Automatic load balancing for multi-threaded embedded applications in a multicore environment.
An increasing number of multi-threaded embedded applications want to leverage multicore designs. Symmetric Multiprocessing (SMP) RTOS provides automatic load balancing of multiple threads in a multicore environment. Also, numerous legacy multi-threaded embedded applications are deployed on a single-core RTOS that customers want to move to a multicore environment. For these reasons, application developers often need an RTOS that supports SMP.
FreeRTOS has merged the SMP feature into the main kernel, FreeRTOSv11.0.0. This blog uses a FreeRTOS SMP example to discuss topics related to SMP RTOS port/run on an Xtensa multicore cluster. The blog covers two popular topics: interrupt latency and context switch.
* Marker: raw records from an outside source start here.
import Literature.NumberTheory.GaloisRepresentations.AbsDecompositionFiniteLevelDictionary
import Literature.NumberTheory.GaloisRepresentations.NeukirchUchidaKummerPackage
import Mathlib.FieldTheory.Finite.Basic
import HarnessLib

/-!
# Roots of unity at a nonarchimedean prime of `F̄`: `ℓ ∤ 𝔭` bookkeeping and `μ_ℓ ⊆ K ⟹ ℓ ∣ N𝔭 - 1`

Topic `Literature/NumberTheory/GaloisRepresentations` (continues `AbsDecompositionFiniteLevelDictionary`).
PROOF-ONLY (theorems, no definition, no named fact).  abc-iut cell, GAP row G-L4d2g4-1, sub-DAG
`plan/L4/SUBDAG-NeukirchUchida.md` row **R3 FINITE-LEVEL DICTIONARY**, item (R3.6); seat abc-iut-w5-d201;
classical, outside the [IUTchIII] Cor. 3.12 cone — nothing here takes a side there.

For a number field `K ⊆ F̄` (`K : IntermediateField F (AlgebraicClosure F)`), a valuation subring `A` of `F̄`
lying over the ideal `P` of `𝓞 K` (`∀ x : 𝓞 K, ((x : K) : F̄) ∈ A.nonunits ↔ x ∈ P`) and a prime `ℓ`:

* `natCast_mem_nonunits_iff` — `(ℓ : F̄) ∈ 𝔪_A ↔ (ℓ : 𝓞 K) ∈ P` ("`𝔭 ∣ ℓ`" read at `A` or in `𝓞 K`);
* `dvd_card_quotient_sub_one_of_isPrimitiveRoot` — FINITE LEVEL: if `𝓞 N` contains a primitive `ℓ`-th root
  of unity and the maximal ideal `𝔮` of `𝓞 N` does not contain `ℓ`, then `ℓ ∣ N𝔮 - 1`, `N𝔮 = #(𝓞 N ⧸ 𝔮)`
  (the root stays of order `ℓ` in the residue field, Neukirch I (10.4) — the tree's
  `NeukirchUchidaProof.sub_one_not_mem` —, and the unit group of the residue field has order `N𝔮 - 1`);
* `dvd_card_quotient_sub_one_of_mem` — the same read at `A`: `ζ ∈ K` a primitive `ℓ`-th root of unity of
  `F̄`, `A ≠ ⊤` over `P` with `(ℓ : F̄) ∉ 𝔪_A` ⟹ `ℓ ∣ #(𝓞 K ⧸ P) - 1`.

These feed row R8 (K4) `exists_pow_div_sub_one_not_mem` (unit residues of order not dividing `(N𝔮-1)/ℓ`).

## References
* [NeukirchANT1999] J. Neukirch, *Algebraic Number Theory* (1999), Ch. I §10 Prop. (10.4) (primes `𝔭 ∤ ℓ`
  are unramified in `ℚ(ζ_ℓ)`: the roots of unity stay distinct mod `𝔭`), Ch. V §3 Lemma (3.5).
-/

noncomputable section

open Field NumberField IsDedekindDomain

namespace Literature.NumberTheory.GaloisRepresentations

variable {F : Type} [Field F] [NumberField F]

omit [NumberField F] in
/-- **`𝔭 ∣ ℓ` read at the valuation ring**: for `A` over the ideal `P` of `𝓞 K`, `(n : F̄) ∈ 𝔪_A ↔ (n : 𝓞 K) ∈ P`.
[cite: NeukirchANT1999, Ch. II (8.6)] -/
theorem natCast_mem_nonunits_iff (K : IntermediateField F (AlgebraicClosure F))
    {A : ValuationSubring (AlgebraicClosure F)} {P : Ideal (𝓞 K)}
    (hPA : ∀ x : 𝓞 K, ((x : K) : AlgebraicClosure F) ∈ A.nonunits ↔ x ∈ P) (n : ℕ) :
    ((n : ℕ) : AlgebraicClosure F) ∈ A.nonunits ↔ (n : 𝓞 K) ∈ P := by
  rw [← hPA]
  have h : (((n : 𝓞 K) : K) : AlgebraicClosure F) = n := by
    have h1 : ((n : 𝓞 K) : K) = n := map_natCast (algebraMap (𝓞 K) K) n
    rw [h1]
    exact map_natCast (algebraMap K (AlgebraicClosure F)) n
  rw [h]

/-- **`μ_ℓ ⊆ 𝓞 N` and `𝔮 ∤ ℓ` force `ℓ ∣ N𝔮 - 1`** (FINITE LEVEL).  If the ring of integers of a number field
`N` contains a primitive `ℓ`-th root of unity `ζ` (`ℓ` prime) and `𝔮` is a maximal ideal of `𝓞 N` with
`ℓ ∉ 𝔮`, then `ℓ` divides `#(𝓞 N ⧸ 𝔮) - 1`: the residue of `ζ` is `≠ 1` (`NeukirchUchidaProof.sub_one_not_mem`,
Neukirch I (10.4)) with `ℓ`-th power `1`, so it has order `ℓ` in the residue field, whose nonzero elements
satisfy `a ^ (N𝔮 - 1) = 1`. [cite: NeukirchANT1999, Ch. I §10 Prop. (10.4)] -/
theorem dvd_card_quotient_sub_one_of_isPrimitiveRoot {N : Type*} [Field N] [NumberField N] {ℓ : ℕ}
    (hℓ : ℓ.Prime) {ζ : 𝓞 N} (hζ : IsPrimitiveRoot ζ ℓ) (𝔮 : Ideal (𝓞 N)) [𝔮.IsMaximal]
    (hq : (ℓ : 𝓞 N) ∉ 𝔮) : ℓ ∣ Nat.card (𝓞 N ⧸ 𝔮) - 1 := by
  classical
  haveI : Fact ℓ.Prime := ⟨hℓ⟩
  letI := Ideal.Quotient.field 𝔮
  have hqbot : 𝔮 ≠ ⊥ := Ring.ne_bot_of_isMaximal_of_not_isField inferInstance (RingOfIntegers.not_isField N)
  haveI : Finite (𝓞 N ⧸ 𝔮) := Ideal.finiteQuotientOfFreeOfNeBot 𝔮 hqbot
  haveI : Fintype (𝓞 N ⧸ 𝔮) := Fintype.ofFinite _
  set z : 𝓞 N ⧸ 𝔮 := Ideal.Quotient.mk 𝔮 ζ with hz
  have hzℓ : z ^ ℓ = 1 := by rw [hz, ← map_pow, hζ.pow_eq_one, map_one]
  have hz1 : z ≠ 1 := by
    intro h
    rw [hz, ← map_one (Ideal.Quotient.mk 𝔮), Ideal.Quotient.eq] at h
    exact NeukirchUchidaProof.sub_one_not_mem hℓ hζ hq h
  have hz0 : z ≠ 0 := by
    intro h
    rw [h, zero_pow hℓ.ne_zero] at hzℓ
    exact zero_ne_one hzℓ
  have hord : orderOf z = ℓ := orderOf_eq_prime hzℓ hz1
  have hdvd : orderOf z ∣ Fintype.card (𝓞 N ⧸ 𝔮) - 1 :=
    orderOf_dvd_of_pow_eq_one (FiniteField.pow_card_sub_one_eq_one z hz0)
  rwa [hord, ← Nat.card_eq_fintype_card] at hdvd

/-- **`μ_ℓ ⊆ K` and `ℓ ∉ 𝔪_A` force `ℓ ∣ #(𝓞 K ⧸ P) - 1`**, read at a nonarchimedean prime `A ≠ ⊤` of `F̄`
over the ideal `P` of `𝓞 K`: if `K` contains a primitive `ℓ`-th root of unity of `F̄` (`ℓ` prime) and
`(ℓ : F̄) ∉ 𝔪_A`, then `ℓ ∣ #(𝓞 K ⧸ P) - 1` (`dvd_card_quotient_sub_one_of_isPrimitiveRoot` for the maximal
ideal `P`, the root being integral). [cite: NeukirchANT1999, Ch. I §10 Prop. (10.4)] -/
theorem dvd_card_quotient_sub_one_of_mem (K : IntermediateField F (AlgebraicClosure F))
    [FiniteDimensional F K] {A : ValuationSubring (AlgebraicClosure F)} (hA : A ≠ ⊤) {P : Ideal (𝓞 K)}
    (hPA : ∀ x : 𝓞 K, ((x : K) : AlgebraicClosure F) ∈ A.nonunits ↔ x ∈ P) {ℓ : ℕ} (hℓ : ℓ.Prime)
    {ζ : AlgebraicClosure F} (hζK : ζ ∈ K) (hζ : IsPrimitiveRoot ζ ℓ)
    (hℓA : ((ℓ : ℕ) : AlgebraicClosure F) ∉ A.nonunits) :
    ℓ ∣ Nat.card (𝓞 K ⧸ P) - 1 := by
  haveI : NumberField K := NumberField.of_module_finite F K
  haveI : P.IsMaximal := isMaximal_of_below K A hA hPA
  -- `ζ` as an element of `𝓞 K`, still a primitive `ℓ`-th root of unity
  have hζint : IsIntegral ℤ (⟨ζ, hζK⟩ : K) :=
    (isIntegral_algHom_iff (IsScalarTower.toAlgHom ℤ K (AlgebraicClosure F))
      (algebraMap K (AlgebraicClosure F)).injective).mp (hζ.isIntegral hℓ.pos)
  set ζ₀ : 𝓞 K := ⟨⟨ζ, hζK⟩, hζint⟩ with hζ₀
  have hζ₀ℓ : IsPrimitiveRoot ζ₀ ℓ := by
    refine IsPrimitiveRoot.of_map_of_injective
      (f := (algebraMap K (AlgebraicClosure F)).toMonoidHom.comp (algebraMap (𝓞 K) K).toMonoidHom) ?_ ?_
    · exact hζ
    · exact (algebraMap K (AlgebraicClosure F)).injective.comp (FaithfulSMul.algebraMap_injective (𝓞 K) K)
  have hℓP : (ℓ : 𝓞 K) ∉ P := by rwa [← natCast_mem_nonunits_iff K hPA]
  exact dvd_card_quotient_sub_one_of_isPrimitiveRoot hℓ hζ₀ℓ P hℓP

end Literature.NumberTheory.GaloisRepresentations

end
It also presents an example of an Xtensa SMP platform and memory map.
Figure 1 depicts an Xtensa LX8-based dual-core system running FreeRTOS SMP.
Fig. 1: Dual-core example.
Xtensa cores are configurable. Here’s the list of core configuration options to support SMP:
Each core in SMP picks the highest priority ready-to-run task from the shared task list (pxReadyTasksLists – figure 2 pink highlight). When no affinity (i.e., the task is not dedicated to a specific CPU in the cluster) is defined, tasks can run on any core. Task control block structures (tskTCB) must reside in shared memory. Tasks might also share data. A chunk of shared memory that looks the same from each core’s view is required. Spinlocks used to implement SMP critical sections are also allocated in a shared system memory region.
In an SMP environment, a core performs a yield request, portYIELD_CORE(), to another core by asserting an interrupt. Memory-mapped input-output (MMIO) registers allow each core to assert an interrupt to another core.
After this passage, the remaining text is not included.